O optimismo era, de resto, uma das marcas da vida e do pensamento de alguém que sempre se interessou pelas mais diversas formas do saber, da ciência – a sua formação começou pela matemática – à literatura, da educação à política, da ecologia à banda desenhada. Tanto escreveu sobre epistemologia das ciências como sobre os contos de Hans Christian Andersen (A Polegarzinha, por exemplo, que utiliza no seu livro Petite Poucette, publicado em 2012, para escrever sobre as novas tecnologias digitais), os romances de Júlio Verne ou o Tintin de Hergé. “Viajante incansável do pensamento, Michel Serres previu, antes dos outros, as grandes revoluções do nosso tempo”, assim o define a editora Le Pommier, onde o filósofo publicou nas duas últimas décadas.

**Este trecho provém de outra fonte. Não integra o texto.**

import Literature.MathematicalPhysics.QuantumLattice.HubbardNNNHoppingInteraction
import Literature.MathematicalPhysics.QuantumLattice.InfVolFermionStateHubbardEnergy
import HarnessLib

/-!
# The mean-energy observable of the `t–t'` Hubbard interaction in a torus: its translates sum
# to `hubbardTorusTT'`

Topic `Literature/MathematicalPhysics/QuantumLattice`. The `t–t'` companion of
`InfVolFermionStateHubbardEnergy.lean` (`sum_relabel_translate_hubbard_meanEnergyObs`: the `L^d`
translates of the pulled-back mean-energy observable of the nearest-neighbour Hubbard interaction
sum to `hubbardTorus d L t U`). Here, for the diagonal hopping interaction
`diagHoppingFermionInteraction t'` (`HubbardNNNHoppingInteraction.lean`) and `L ≥ 3`:

* `torusDiagGraph_adj_iff`, `proj_diagVec`, `sum_ite_torusDiagGraph_adj` — bookkeeping on the
  diagonal bond graph of the torus `(ℤ/Lℤ)²` (`HubbardNNNHopping.lean`): the four diagonal
  neighbours `x ± (e₁ + e₂)`, `x ± (e₁ − e₂)` are distinct for `L ≥ 3`;
* `fermionEmbed_toTorusEmb_diag_meanEnergyObs` — `Γ(ι) E^{t'}_Φ` is `½ · (−t')` times the four
  diagonal hopping terms through the origin of the torus;
* `sum_relabel_translate_diag_meanEnergyObs` — **the translates of `Γ(ι) E^{t'}_Φ` sum to
  `hamiltonian (fermionTorusDiagGraph L) t' 0`** (each diagonal bond is shared by its two
  endpoints, weight `½` each);
* `sum_relabel_translate_hubbardTTPrime_meanEnergyObs` — hence the translates of the mean-energy
  observable of the `t–t'` interaction sum to `hubbardTorusTT' L t t' U` (R5.1 of the cell's
  LEAN REQUEST #5: the objective of a reduce-mode certificate for the `t–t'` model).

Bratteli–Robinson II §6.2.4 (mean energy of periodic states); Xu et al. (2024) eq. (1).
Everything is PROVED; no definition, no named fact.
-/

noncomputable section

namespace Literature.MathematicalPhysics.QuantumLattice

open Matrix Finset HubbardWave0 Literature.Probability.LatticeModels

/-! ### The diagonal bond graph of the torus -/

section DiagGraph

variable {L : ℕ}

/-- Adjacency on the diagonal bond graph of `(ℤ/Lℤ)²`, unfolded: `x ∼ y` iff `x ≠ y` and
`y = x ± (e₁ ± e₂)`. [cite: XuEtAl2024, eq. (1)] -/
theorem torusDiagGraph_adj_iff (x y : TorusSite 2 L) :
    (torusDiagGraph L).Adj x y ↔
      x ≠ y ∧ ((∃ s : Fin 2, y = x + torusDiagJump L s) ∨ ∃ s : Fin 2, x = y + torusDiagJump L s) := by
  rw [torusDiagGraph, SimpleGraph.fromRel_adj]

/-- Adjacency on the fermion-labelled diagonal bond graph is that of the torus sites.
[cite: XuEtAl2024, eq. (1)] -/
theorem fermionTorusDiagGraph_adj (a b : FermionTorus 2 L) :
    (fermionTorusDiagGraph L).Adj a b ↔ (torusDiagGraph L).Adj a.toTorusSite b.toTorusSite := Iff.rfl

/-- `(e₁ ± e₂) mod L = torusDiagJump L s`. [cite: XuEtAl2024, eq. (1)] -/
theorem proj_diagVec (L : ℕ) (s : Fin 2) : Torus.proj L (diagVec s) = torusDiagJump L s := by
  funext i
  simp only [Torus.proj_apply, diagVec, torusDiagJump]
  split_ifs <;> simp

/-- `(-(e₁ ± e₂)) mod L = -torusDiagJump L s`. [cite: XuEtAl2024, eq. (1)] -/
theorem proj_neg_diagVec (L : ℕ) (s : Fin 2) : Torus.proj L (-diagVec s) = -torusDiagJump L s := by
  funext i
  simp only [Torus.proj_apply, Pi.neg_apply, diagVec, torusDiagJump]
  split_ifs <;> simp

/-- The first coordinate of a diagonal jump of the torus is `1`. [cite: XuEtAl2024, eq. (1)] -/
@[simp] theorem torusDiagJump_apply_zero (s : Fin 2) : torusDiagJump L s 0 = 1 := by
  simp [torusDiagJump]

/-- The second coordinate of a diagonal jump of the torus is `±1`. [cite: XuEtAl2024, eq. (1)] -/
theorem torusDiagJump_apply_one (s : Fin 2) : torusDiagJump L s 1 = if s = 0 then 1 else -1 := by
  simp [torusDiagJump]

/-- **Diagonal neighbour sums on the torus, `L ≥ 3`**:
`Σ_{y ∼ x} g(y) = Σ_s (g(x + j_s) + g(x − j_s))` — the four diagonal neighbours of `x` are distinct.
[cite: FriedliVelenik2017, §3.1] -/
theorem sum_ite_torusDiagGraph_adj [NeZero L] {M : Type*} [AddCommMonoid M] (hL : 3 ≤ L)
    (x : TorusSite 2 L) (g : TorusSite 2 L → M) :
    (∑ y, if (torusDiagGraph L).Adj x y then g y else 0) =
      ∑ s : Fin 2, (g (x + torusDiagJump L s) + g (x - torusDiagJump L s)) := by
  classical
  haveI : Fact (1 < L) := ⟨by omega⟩
  have h1 : (1 : ZMod L) ≠ 0 := one_ne_zero
  have h2 : (1 : ZMod L) + 1 ≠ 0 := by
    intro h
    have : ((2 : ℕ) : ZMod L) = 0 := by exact_mod_cast (by simpa [one_add_one_eq_two] using h)
    rw [ZMod.natCast_eq_zero_iff] at this
    exact absurd (Nat.le_of_dvd two_pos this) (by omega)
  have h11 : (1 : ZMod L) ≠ -1 := fun h => h2 (by linear_combination h)
  -- `j_s ≠ 0`, `j_s + j_{s'} ≠ 0`, `j_s = j_{s'} → s = s'`
  have hj_ne : ∀ s : Fin 2, torusDiagJump L s ≠ 0 := fun s h => by
    have := congrFun h 0; simp [h1] at this
  have e0 : torusDiagJump L 0 1 = 1 := by simp [torusDiagJump]
  have e1 : torusDiagJump L 1 1 = -1 := by simp [torusDiagJump]
  have hj_inj : ∀ s s' : Fin 2, torusDiagJump L s = torusDiagJump L s' → s = s' := by
    intro s s' h
    have h' := congrFun h 1
    have hs : s = 0 ∨ s = 1 := by fin_cases s <;> simp
    have hs' : s' = 0 ∨ s' = 1 := by fin_cases s' <;> simp
    rcases hs with rfl | rfl <;> rcases hs' with rfl | rfl
    · rfl
    · rw [e0, e1] at h'; exact absurd h' h11
    · rw [e1, e0] at h'; exact absurd h'.symm h11
    · rfl
  have hsum_ne : ∀ s s' : Fin 2, torusDiagJump L s + torusDiagJump L s' ≠ 0 := by
    intro s s' h
    have := congrFun h 0
    simp [h2] at this
  -- the neighbourhood as a union of two injective images
  set Np : Finset (TorusSite 2 L) := univ.image fun s => x + torusDiagJump L s with hNp
  set Nm : Finset (TorusSite 2 L) := univ.image fun s => x - torusDiagJump L s with hNm
  have hadj : ∀ y, (torusDiagGraph L).Adj x y ↔ y ∈ Np ∪ Nm := by
    intro y
    rw [torusDiagGraph_adj_iff, Finset.mem_union, Finset.mem_image, Finset.mem_image]
    constructor
    · rintro ⟨-, ⟨s, hs⟩ | ⟨s, hs⟩⟩
      · exact Or.inl ⟨s, mem_univ _, hs.symm⟩
      · exact Or.inr ⟨s, mem_univ _, by rw [hs, add_sub_cancel_right]⟩
    · rintro (⟨s, -, hs⟩ | ⟨s, -, hs⟩)
      · refine ⟨fun hxy => hj_ne s ?_, Or.inl ⟨s, hs.symm⟩⟩
        have := hs; rw [← hxy] at this; simpa using this.symm
      · refine ⟨fun hxy => hj_ne s ?_, Or.inr ⟨s, by rw [← hs, sub_add_cancel]⟩⟩
        have := hs; rw [← hxy, sub_eq_self] at this; exact this
  have hdisj : Disjoint Np Nm := by
    rw [Finset.disjoint_left]
    intro y hp hm
    rw [hNp, Finset.mem_image] at hp
    rw [hNm, Finset.mem_image] at hm
    obtain ⟨s, -, rfl⟩ := hp
    obtain ⟨s', -, hs'⟩ := hm
    apply hsum_ne s s'
    have := hs'
    rw [sub_eq_iff_eq_add, add_assoc, left_eq_add] at this
    exact this
  have hinjp : Set.InjOn (fun s : Fin 2 => x + torusDiagJump L s) (univ : Finset (Fin 2)) :=
    fun s _ s' _ h => hj_inj s s' (add_left_cancel h)
  have hinjm : Set.InjOn (fun s : Fin 2 => x - torusDiagJump L s) (univ : Finset (Fin 2)) :=
    fun s _ s' _ h => hj_inj s s' (sub_right_injective h)
  calc (∑ y, if (torusDiagGraph L).Adj x y then g y else 0)
      = ∑ y, if y ∈ Np ∪ Nm then g y else 0 := by
        refine Finset.sum_congr rfl fun y _ => ?_
        simp only [hadj]
    _ = ∑ y ∈ Np ∪ Nm, g y := by rw [Finset.sum_ite_mem, Finset.univ_inter]
    _ = ∑ y ∈ Np, g y + ∑ y ∈ Nm, g y := Finset.sum_union hdisj
    _ = ∑ s, g (x + torusDiagJump L s) + ∑ s, g (x - torusDiagJump L s) := by
        rw [hNp, hNm, Finset.sum_image hinjp, Finset.sum_image hinjm]
    _ = ∑ s, (g (x + torusDiagJump L s) + g (x - torusDiagJump L s)) := (Finset.sum_add_distrib).symm

end DiagGraph

/-! ### The mean-energy observable of the diagonal interaction pulled back into a torus -/

section TorusImage

variable (t' : ℝ) {L : ℕ} [NeZero L]

/-- **`E^{t'}_Φ` in the torus**: for `x ↦ x mod L` injective on `[-1,1]²`, the second quantisation
`Γ(ι)` maps the mean-energy observable of the diagonal hopping interaction to
`Σ_s ½·(-t') Σ_σ (c†_0 c_{j_s} + c†_{j_s} c_0 + (c†_{-j_s} c_0 + c†_0 c_{-j_s}))`
(torus sites `ofTorusSite 0`, `ofTorusSite (± torusDiagJump L s)`).
[cite: BratteliRobinsonII1997, §6.2.4] -/
theorem fermionEmbed_toTorusEmb_diag_meanEnergyObs (hT : Set.InjOn (Torus.proj (d := 2) L)
      ↑(thicken ({0} : Finset (Site 2)) 1)) :
    fermionEmbed (PolySite.toTorusEmb L hT) ((diagHoppingFermionInteraction t').meanEnergyObs 1) =
      ∑ s : Fin 2, ((2 : ℂ)⁻¹ * -(t' : ℂ)) • ∑ σ : Fin 2,
        ((creation (orb (FermionTorus.ofTorusSite (0 : TorusSite 2 L)) σ) *
            annihilation (orb (FermionTorus.ofTorusSite (torusDiagJump L s)) σ) +
          creation (orb (FermionTorus.ofTorusSite (torusDiagJump L s)) σ) *
            annihilation (orb (FermionTorus.ofTorusSite (0 : TorusSite 2 L)) σ)) +
        (creation (orb (FermionTorus.ofTorusSite (-torusDiagJump L s)) σ) *
            annihilation (orb (FermionTorus.ofTorusSite (0 : TorusSite 2 L)) σ) +
          creation (orb (FermionTorus.ofTorusSite (0 : TorusSite 2 L)) σ) *
            annihilation (orb (FermionTorus.ofTorusSite (-torusDiagJump L s)) σ))) := by
  have hproj0 : Torus.proj L (0 : Site 2) = 0 := by funext j; simp [Torus.proj]
  have hc : ∀ {X : Finset (Site 2)} (hX : X ⊆ thicken ({0} : Finset (Site 2)) 1) (x : Site 2) (hx : x ∈ X)
      (σ : Fin 2),
      fermionEmbed ((PolySite.incl hX).trans (PolySite.toTorusEmb L hT)) (cAt x hx σ) =
        annihilation (orb (FermionTorus.ofTorusSite (Torus.proj L x)) σ) := by
    intro X hX x hx σ
    rw [cAt, fermionEmbed_annihilation]
    rfl
  have hcd : ∀ {X : Finset (Site 2)} (hX : X ⊆ thicken ({0} : Finset (Site 2)) 1) (x : Site 2) (hx : x ∈ X)
      (σ : Fin 2),
      fermionEmbed ((PolySite.incl hX).trans (PolySite.toTorusEmb L hT)) ((cAt x hx σ)ᴴ) =
        creation (orb (FermionTorus.ofTorusSite (Torus.proj L x)) σ) := by
    intro X hX x hx σ
    rw [cAt, annihilation_conjTranspose, fermionEmbed_creation]
    rfl
  rw [diagHoppingFermionInteraction_meanEnergyObs, fermionEmbed_sum]
  refine Finset.sum_congr rfl fun s _ => ?_
  rw [fermionEmbed_add, fermionEmbed_smul, fermionEmbed_smul, fermionEmbed_fermionEmbed, fermionEmbed_fermionEmbed,
    diagHoppingFermionInteraction_apply_pair, diagHoppingFermionInteraction_apply_pair, fermionEmbed_smul,
    fermionEmbed_smul, fermionEmbed_sum, fermionEmbed_sum, smul_smul, smul_smul, ← smul_add, ← Finset.sum_add_distrib]
  congr 1
  refine Finset.sum_congr rfl fun σ _ => ?_
  rw [fermionEmbed_add, fermionEmbed_add, fermionEmbed_mul, fermionEmbed_mul, fermionEmbed_mul, fermionEmbed_mul,
    hc, hc, hc, hc, hcd, hcd, hcd, hcd, zero_add, neg_add_cancel, hproj0, proj_diagVec, proj_neg_diagVec]

/-- **The translates of `Γ(ι) E^{t'}_Φ` sum to the diagonal hopping Hamiltonian of the torus.**
For `L ≥ 3`: `Σ_{v ∈ (ℤ/Lℤ)²} T_v (Γ(ι) E^{t'}_Φ) T_v⁻¹ = hamiltonian (fermionTorusDiagGraph L) t' 0`
(every diagonal bond `{x, x ± j_s}` of the torus is a bond through `v` for exactly its two
endpoints, each with weight `½`). Bratteli–Robinson II §6.2.4 (periodic boundary conditions).
[cite: BratteliRobinsonII1997, §6.2.4] -/
theorem sum_relabel_translate_diag_meanEnergyObs (hL : 3 ≤ L) :
    ∑ v : TorusSite 2 L, relabel (Orb.translate v)
        (fermionEmbed (PolySite.toTorusEmb L (injOn_proj_thicken_one hL))
          ((diagHoppingFermionInteraction t').meanEnergyObs 1)) =
      hamiltonian (fermionTorusDiagGraph L) t' 0 := by
  -- abbreviations for the torus operators
  set o : TorusSite 2 L → FermionTorus 2 L := FermionTorus.ofTorusSite with ho
  set cd : TorusSite 2 L → Fin 2 → Matrix (Finset (Orb (FermionTorus 2 L))) (Finset (Orb (FermionTorus 2 L))) ℂ :=
    fun x σ => creation (orb (o x) σ) with hcd
  set c : TorusSite 2 L → Fin 2 → Matrix (Finset (Orb (FermionTorus 2 L))) (Finset (Orb (FermionTorus 2 L))) ℂ :=
    fun x σ => annihilation (orb (o x) σ) with hc
  -- the translate by `v` of `Γ(ι) E_Φ`
  have hcomm : ∀ (w : TorusSite 2 L) (s : Fin 2), torusDiagJump L s + w = w + torusDiagJump L s :=
    fun w s => add_comm _ _
  have htrans : ∀ v : TorusSite 2 L, relabel (Orb.translate v)
      (fermionEmbed (PolySite.toTorusEmb L (injOn_proj_thicken_one hL))
        ((diagHoppingFermionInteraction t').meanEnergyObs 1)) =
      ∑ s : Fin 2, ((2 : ℂ)⁻¹ * -(t' : ℂ)) • ∑ σ : Fin 2,
        ((cd v σ * c (v + torusDiagJump L s) σ + cd (v + torusDiagJump L s) σ * c v σ) +
          (cd (v - torusDiagJump L s) σ * c v σ + cd v σ * c (v - torusDiagJump L s) σ)) := by
    intro v
    rw [fermionEmbed_toTorusEmb_diag_meanEnergyObs t' (injOn_proj_thicken_one hL), relabel_sum]
    simp only [relabel_smul, relabel_sum, relabel_add, relabel_mul, relabel_creation, relabel_annihilation,
      Orb.translate_orb, zero_add, neg_add_eq_sub, hcomm]
    rfl
  simp_rw [htrans]
  rw [Finset.sum_comm]
  -- the Hamiltonian, with all sums over `TorusSite`
  have hH : hamiltonian (fermionTorusDiagGraph L) t' 0 =
      -(t' : ℂ) • (∑ v : TorusSite 2 L, ∑ s : Fin 2, ∑ σ : Fin 2,
          (cd v σ * c (v + torusDiagJump L s) σ + cd v σ * c (v - torusDiagJump L s) σ)) := by
    rw [hamiltonian, Complex.ofReal_zero, zero_smul, add_zero]
    congr 1
    rw [← Fintype.sum_equiv FermionTorus.equivTorusSite.symm
      (fun v : TorusSite 2 L => ∑ s : Fin 2, ∑ σ : Fin 2,
        (cd v σ * c (v + torusDiagJump L s) σ + cd v σ * c (v - torusDiagJump L s) σ)) _ (fun v => ?_)]
    rw [← Fintype.sum_equiv FermionTorus.equivTorusSite.symm
      (fun w : TorusSite 2 L => ∑ σ : Fin 2,
        if (fermionTorusDiagGraph L).Adj (FermionTorus.equivTorusSite.symm v) (o w) then
          creation (orb (FermionTorus.equivTorusSite.symm v) σ) * annihilation (orb (o w) σ) else 0)
      _ (fun w => rfl)]
    have hv : (FermionTorus.equivTorusSite.symm v : FermionTorus 2 L) = o v := rfl
    simp_rw [hv]
    have hadj : ∀ w : TorusSite 2 L, (fermionTorusDiagGraph L).Adj (o v) (o w) ↔ (torusDiagGraph L).Adj v w := by
      intro w; rw [fermionTorusDiagGraph_adj, ho, FermionTorus.toTorusSite_ofTorusSite, FermionTorus.toTorusSite_ofTorusSite]
    have hite : ∀ w : TorusSite 2 L, (∑ σ : Fin 2,
        if (fermionTorusDiagGraph L).Adj (o v) (o w) then creation (orb (o v) σ) * annihilation (orb (o w) σ) else 0) =
        if (torusDiagGraph L).Adj v w then ∑ σ : Fin 2, cd v σ * c w σ else 0 := by
      intro w
      by_cases h : (torusDiagGraph L).Adj v w
      · rw [if_pos h]
        exact Finset.sum_congr rfl fun σ _ => by rw [if_pos ((hadj _).2 h)]
      · rw [if_neg h]
        exact Finset.sum_eq_zero fun σ _ => by rw [if_neg (fun h' => h ((hadj _).1 h'))]
    simp_rw [hite]
    rw [sum_ite_torusDiagGraph_adj hL v]
    simp only [Finset.sum_add_distrib]
  rw [hH]
  -- the hopping part: each bond is counted twice with weight ½
  simp only [Finset.smul_sum]
  conv_rhs => rw [Finset.sum_comm]
  refine Finset.sum_congr rfl fun s _ => ?_
  have hshift1 : ∑ v : TorusSite 2 L, ∑ σ : Fin 2, ((2 : ℂ)⁻¹ * -(t' : ℂ)) • (cd (v + torusDiagJump L s) σ * c v σ) =
      ∑ v : TorusSite 2 L, ∑ σ : Fin 2, ((2 : ℂ)⁻¹ * -(t' : ℂ)) • (cd v σ * c (v - torusDiagJump L s) σ) :=
    (TorusSite.sum_sub_shift (torusDiagJump L s)
      (fun a b => ∑ σ : Fin 2, ((2 : ℂ)⁻¹ * -(t' : ℂ)) • (cd a σ * c b σ))).symm
  have hshift2 : ∑ v : TorusSite 2 L, ∑ σ : Fin 2, ((2 : ℂ)⁻¹ * -(t' : ℂ)) • (cd (v - torusDiagJump L s) σ * c v σ) =
      ∑ v : TorusSite 2 L, ∑ σ : Fin 2, ((2 : ℂ)⁻¹ * -(t' : ℂ)) • (cd v σ * c (v + torusDiagJump L s) σ) :=
    TorusSite.sum_sub_shift (torusDiagJump L s)
      (fun a b => ∑ σ : Fin 2, ((2 : ℂ)⁻¹ * -(t' : ℂ)) • (cd b σ * c a σ))
  simp only [smul_add, Finset.sum_add_distrib]
  rw [hshift1, hshift2]
  have ha : ((2 : ℂ)⁻¹ * -(t' : ℂ)) + ((2 : ℂ)⁻¹ * -(t' : ℂ)) = -(t' : ℂ) := by ring
  simp only [← Finset.smul_sum]
  conv_rhs => rw [← ha, add_smul, add_smul]
  abel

Da dezena de livros e textos traduzidos em Portugal, contam-se, por exemplo, As Origens da Geometria (Terramar, 1997), Hominescência (Instituto Piaget, 2004), Ramos (Instituto Piaget, 2005), ou Antes É que Era Bom (Guerra e Paz, 2018).

Diálogo com Foucault

Michel Serres nasceu em Agen, cidade do sul de França, a 1 de Setembro de 1930, filho de um marinheiro. Aos 19 anos, entra para a Academia Naval, onde se licencia em Matemática, mas paralelamente estuda Filosofia, tendo feito a agregação em 1955, na Escola Normal Superior, em Paris.

No final da década de 60 publica o primeiro livro sobre o sistema filosófico e os modelos matemáticos em Leibniz, o filósofo alemão de quem se torna um especialista, e um devedor, como também acontece com Auguste Comte e Henri Bergson.

Nos anos 70, lecciona na Universidade de Vincennes, onde encontra Michel Foucault, com quem desenvolverá um diálogo fecundo, o mesmo acontecendo depois com uma figura eminente da sua geração, Claude Levi-Strauss. Foi também professor na Sorbonne e na universidade californiana de Stanford, Estados Unidos.

Apesar do seu universalismo e optimismo, Michel Serres via com preocupação a perda de influência da língua francesa no contexto mundial. “Há mais palavras inglesas nas paredes de Paris do que havia alemãs no tempo da Ocupação [nazi]”, disse uma vez, citado pelo jornal Le Figaro, numa altura em que lançou mesmo um apelo a uma “greve ao Inglês”.